Zoé a subi cet examen au début des vacances de Pâques 2005. C'est une radiographie gastro-intestinale : on lui injecte un produit dans le rectum, et on prend des clichés... elle a été silencieuse, courageuse, coopérative... le radiologue m'a dit en douce que ce n'était pas très agréable à vivre et qu'il la trouvait très gentille... elle ne se plaignait pas.
Conjointement elle a subi une manométrie rectale, afin d'analyser sa continence, sa défécation...
L"infirmière lui gonflait une petite poire, lentement, dans le rectum, les yeux rivés sur un graphique despérément plat... un record de "platitude" selon cette jeune femme... la poire en plastique atteignait la taille d'une orange de petit diamètre et Zoé semblait à peine contracter, réagir... elle était allongée, fixant un plafond immaculé depuis le début de l'examen...j'étais assise près d'elle, à lui tenir la main... et je me suis mise à repenser à tout ce que j'avais vécu avec elle, comme les face à face : elle sur le pot, moi lui disant "mais enfin chérie, pousse, il est là, juste au bord voyons!!!" et Zoé me répondant "ah bon? je le sens pas...."

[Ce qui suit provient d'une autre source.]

/-- There are constants `c k s` with `R(t) = Σ_{k ∈ poleSet} Σ_{s=1}^{q−r} c k s (t+k)^{−s}` away from the poles.
[cite: Zudilin2004, §8 Lemma 19 (proof)] -/
theorem exists_RwpQ_eq_pfEval (hV : P.Valid) : ∃ c : ℕ → ℕ → ℚ, ∀ t : ℚ, (∀ i ∈ P.poleSet, t + i ≠ 0) →
    P.RwpQ t = pfEval P.poleSet (fun _ => P.q - P.r) c t := by
  have hL : ∀ i ∈ P.denList, i ∈ P.poleSet := fun i hi => mem_poleSet_of_mem_denList hV hi
  have hdeg : P.numPoly.natDegree < P.denList.length := by
    have := natDegree_add_two_le_length hV; omega
  obtain ⟨c, hc⟩ := exists_pfEval_eq_eval_mul_prod_inv P.poleSet P.numPoly P.denList hL hdeg
  have hPF : IsPF P.poleSet (fun i => P.denList.count i) P.RwpQ :=
    ⟨c, fun t ht => (P.RwpQ_eq_eval_mul_prod t).trans (hc t ht)⟩
  obtain ⟨c', hc'⟩ := hPF.mono fun i _ => count_denList_le P i
  exact ⟨c', hc'⟩

/-! ### Identification of the coefficients -/

/-- A punctured neighbourhood of `−k₀` contains no pole and not `−k₀`. [cite: Zudilin2004, §8 Lemma 19 (proof)] -/
theorem eventually_good (P : HParams) (k₀ : ℕ) :
    ∀ᶠ t : ℚ in 𝓝[≠] (-(k₀ : ℚ)), t + k₀ ≠ 0 ∧ ∀ i ∈ P.poleSet, t + i ≠ 0 := by
  filter_upwards [eventually_ne_poles (P.h (P.r + 1) : ℤ) (P.h 0 - 2 * P.h (P.r + 1) + 1) (k₀ : ℤ)]
    with t ht
  refine ⟨by exact_mod_cast ht.1, fun i hi => ?_⟩
  have hi' := mem_Icc.1 hi
  have h := ht.2 (i - P.h (P.r + 1)) (mem_range.2 (by omega))
  have e : (((P.h (P.r + 1) : ℤ) + ((i - P.h (P.r + 1) : ℕ) : ℤ) : ℤ) : ℚ) = (i : ℚ) := by
    rw [Nat.cast_sub hi'.1]; push_cast; ring
  rwa [e] at h

/-- `Gk P k₀` is continuous at `−k₀` (`k₀ ∈ poleSet`). [cite: Zudilin2004, §8 Lemma 19 (proof)] -/
theorem continuousAt_Gk (hV : P.Valid) {k₀ : ℕ} (hk₀ : k₀ ∈ P.poleSet) :
    ContinuousAt (P.Gk k₀) (-(k₀ : ℚ)) :=
  (contDiffAt_Gk hV (mem_Icc.1 hk₀).1 (mem_Icc.1 hk₀).2 0).continuousAt

/-- **Identification of the coefficients**: if `R = pfEval poleSet (q−r) c` away from the poles, then for
`k₀ ∈ poleSet` and `a < q − r`, `(1/a!)(Gk P k₀)^{(a)}(−k₀) = c k₀ (q − r − a)`; i.e. the coefficient of
`(t+k₀)^{−s}` is `B P s k₀`. [cite: Zudilin2004, §8 Lemma 19 (proof)] -/
theorem divDeriv_Gk_eq_coeff (hV : P.Valid) {c : ℕ → ℕ → ℚ}
    (hc : ∀ t : ℚ, (∀ i ∈ P.poleSet, t + i ≠ 0) → P.RwpQ t = pfEval P.poleSet (fun _ => P.q - P.r) c t)
    {k₀ : ℕ} (hk₀ : k₀ ∈ P.poleSet) {a : ℕ} (ha : a < P.q - P.r) :
    divDeriv a (P.Gk k₀) (-(k₀ : ℚ)) = c k₀ (P.q - P.r - a) := by
  set M := P.q - P.r with hM
  -- the regular part `H` and the candidate germ `F`
  set H : ℚ → ℚ := fun t => ∑ i ∈ P.poleSet.erase k₀, ∑ s ∈ Icc 1 M, c i s * ((t + i) ^ s)⁻¹ with hH
  set F : ℚ → ℚ := fun t => ∑ s ∈ Icc 1 M, c k₀ s * (t - (-(k₀ : ℚ))) ^ (M - s)
    + (t - (-(k₀ : ℚ))) ^ M * H t with hF
  have hHs : ContDiffAt ℚ (⊤ : ℕ∞) H (-(k₀ : ℚ)) := by
    refine ContDiffAt.sum fun i hi => ContDiffAt.sum fun s _ => ?_
    exact contDiffAt_const.mul
      (Literature.NumberTheory.Transcendental.Zudilin2004.contDiffAt_inv_pow (ne_of_mem_erase hi) s)
  have hterm : ∀ s ∈ Icc 1 M, ContDiffAt ℚ (⊤ : ℕ∞)
      (fun t : ℚ => c k₀ s * (t - (-(k₀ : ℚ))) ^ (M - s)) (-(k₀ : ℚ)) := fun s _ =>
    contDiffAt_const.mul (contDiffAt_sub_pow _ _ _)
  have hFs : ContDiffAt ℚ (⊤ : ℕ∞) F (-(k₀ : ℚ)) :=
    (ContDiffAt.sum fun s hs => hterm s hs).add ((contDiffAt_sub_pow _ _ _).mul hHs)
  -- `Gk = F` near `−k₀`
  have hGF : P.Gk k₀ =ᶠ[𝓝 (-(k₀ : ℚ))] F := by
    refine eventuallyEq_of_nhdsNE (continuousAt_Gk hV hk₀) hFs.continuousAt ?_
    filter_upwards [eventually_good P k₀] with t ht
    rw [Gk_eq P k₀ ht.1, hc t ht.2, pfEval, ← add_sum_erase _ _ hk₀, hF, hH]
    simp only [sub_neg_eq_add]
    rw [add_mul, sum_mul, mul_comm _ (H t)]
    congr 1
    refine sum_congr rfl fun s hs => ?_
    have hs' := (mem_Icc.1 hs).2
    rw [mul_assoc]
    congr 1
    have hpow : (t + k₀) ^ M = (t + k₀) ^ s * (t + k₀) ^ (M - s) := by
      rw [← pow_add]; congr 1; omega
    rw [hpow, ← mul_assoc, inv_mul_cancel₀ (pow_ne_zero s ht.1), one_mul]
  -- compute the divided derivative of `F`
  rw [divDeriv_congr hGF, hF]
  have ha' : ContDiffAt ℚ a (fun t => (t - (-(k₀ : ℚ))) ^ M * H t) (-(k₀ : ℚ)) :=
    ((contDiffAt_sub_pow _ _ _).mul hHs).of_le (mod_cast le_top)
  rw [divDeriv_fun_add ((ContDiffAt.sum fun s hs => hterm s hs).of_le (mod_cast le_top)) ha',
    divDeriv_sub_pow_mul (hHs.of_le (mod_cast le_top)) M, if_pos ha, add_zero,
    divDeriv_sum fun s hs => (hterm s hs).of_le (mod_cast le_top)]
  simp_rw [divDeriv_const_mul, divDeriv_sub_pow]
  rw [sum_eq_single_of_mem (M - a) (mem_Icc.2 ⟨by omega, by omega⟩)]
  · rw [if_pos (by omega), mul_one]
  · intro s hs hsa
    rw [if_neg (by have := mem_Icc.1 hs; omega), mul_zero]

/-- **Partial fractions of `R(t)` with the coefficients `B`** ([Zudilin2004, proof of Lemma 19]:
`R(t) = Σ_{j=r+1}^{q} Σ_k B_{jk}/(t+k)^{j−r}`): away from the poles,
`R(t) = Σ_{k ∈ poleSet} Σ_{s=1}^{q−r} B P s k · ((t+k)^s)⁻¹`. [cite: Zudilin2004, §8 Lemma 19 (proof)] -/
theorem RwpQ_eq_sum_B (hV : P.Valid) (t : ℚ) (ht : ∀ i ∈ P.poleSet, t + i ≠ 0) :
    P.RwpQ t = ∑ k ∈ P.poleSet, ∑ s ∈ Icc 1 (P.q - P.r), P.B s k * ((t + k) ^ s)⁻¹ := by
  obtain ⟨c, hc⟩ := exists_RwpQ_eq_pfEval hV
  rw [hc t ht, pfEval]
  refine sum_congr rfl fun k hk => sum_congr rfl fun s hs => ?_
  have hs' := mem_Icc.1 hs
  rw [B, divDeriv_Gk_eq_coeff hV hc hk (by omega), show P.q - P.r - (P.q - P.r - s) = s by omega]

Durant ces séances de proprété du soir, je mettais en doute sa réponse, je passais à autre chose, je ne voulais pas entrer dans un conflit...
Elle me suppliait de la croire... je lui mettais une couche et attendais que le petit intrus sorte enfin, douloureux, compact... c'était imminent....elle se mettait dans un coin de sa chambre, les jambes en X, le teint pâle, la respiration en suspens...
C'était inconcevable, une telle boule sèche, visible, qui remontait sans cesse dans son petit corps si frêle, fatigué... comme si la contraction était inversée... comme si Zoé poussait et que son cerveau comprenait "marche arrière les gars!!!"....
Nous avons su de suite qu'elle n'avait pas la maladie de Crohn... c'était un vrai soulagement pour nous. Une épine en moins de dessous le pied. Le gastro-entérologue était juste embêté, mitigé, par les résultats de la manométrie... il nous a dit que pour lui, c'était de la dilatation pure et simple... que seul le temps ferait son oeuvre... à condition que Zoé prenne son traitement à la lettre pour éviter de faire des fécalomes énormes, ravageurs... si rien ne changeait au bout d'un an, dans la sensation rectale, on ferait les tests pour la maladie de Hirschprung....
Nous sommes donc repartis avec une Zoé très faible, que nous avons félicité... calîné...
Je devais acheter une poire de lavement le soir même et lui injecter un produit dans les fesses... elle a hurlé... c'en était trop...
J'ai appelé l'hopital qui m'a dit de ne pas insister car elle allait de toute façon beaucoup se "vider" avec les conséquences du lavement baryté...
Elle a porté des couches jour et nuit pendant cinq jours... le premier jour, je la changeais toutes les 30 minutes... elle perdait une décomposition liquide, infecte, révélatrice d'un malaise de longue date, avec lequel elle avait dû se lever chaque matin, depuis des mois...
Je comprenais qu'elle avait vraiment dû être mal... gonflée, ballonnée, nauséeuse, fatiguée par les spasmes récurrents...
J'ai dû faire preuve de patience et de tact car elle était très gênée par tout ce qui partait d'elle...
J'avais posé une semaine de congé... heureusement... elle n'aurait pas pu supporter les deux petits de deux ans que je gardais et le grand de 4 ans... je n'aurais jamais pu m'occuper d'elle, continuellement...
Nous avons connu le pire à ce moment là... c'était très éprouvant... j'avais la sensation de ne jamais avoir quitté le milieu hospitalier que j'avais tant fréquenté avec Manon... passant d'un service de prématuré, de suivi psychomoteur à un service de gastro-entérologie...
L'acceptation s'est faite doucement en moi, sans hargne, sans violence, sans rejet...
J'avais mûri cela depuis son entrée en maternelle, voyant qu'elle sombrait dans une constipation inhabituelle, vibrant au son de ses pleurs chaque matin quand il fallait partir à l'école, m'interrogeant sur son refus de me quitter...
C'est en cela que l'encoprésie est à part... on ne peut pas se tromper. C'est vraiment quelque chose de très spécial, qui se vit difficilement pour l'enfant et l'entourage tout entier.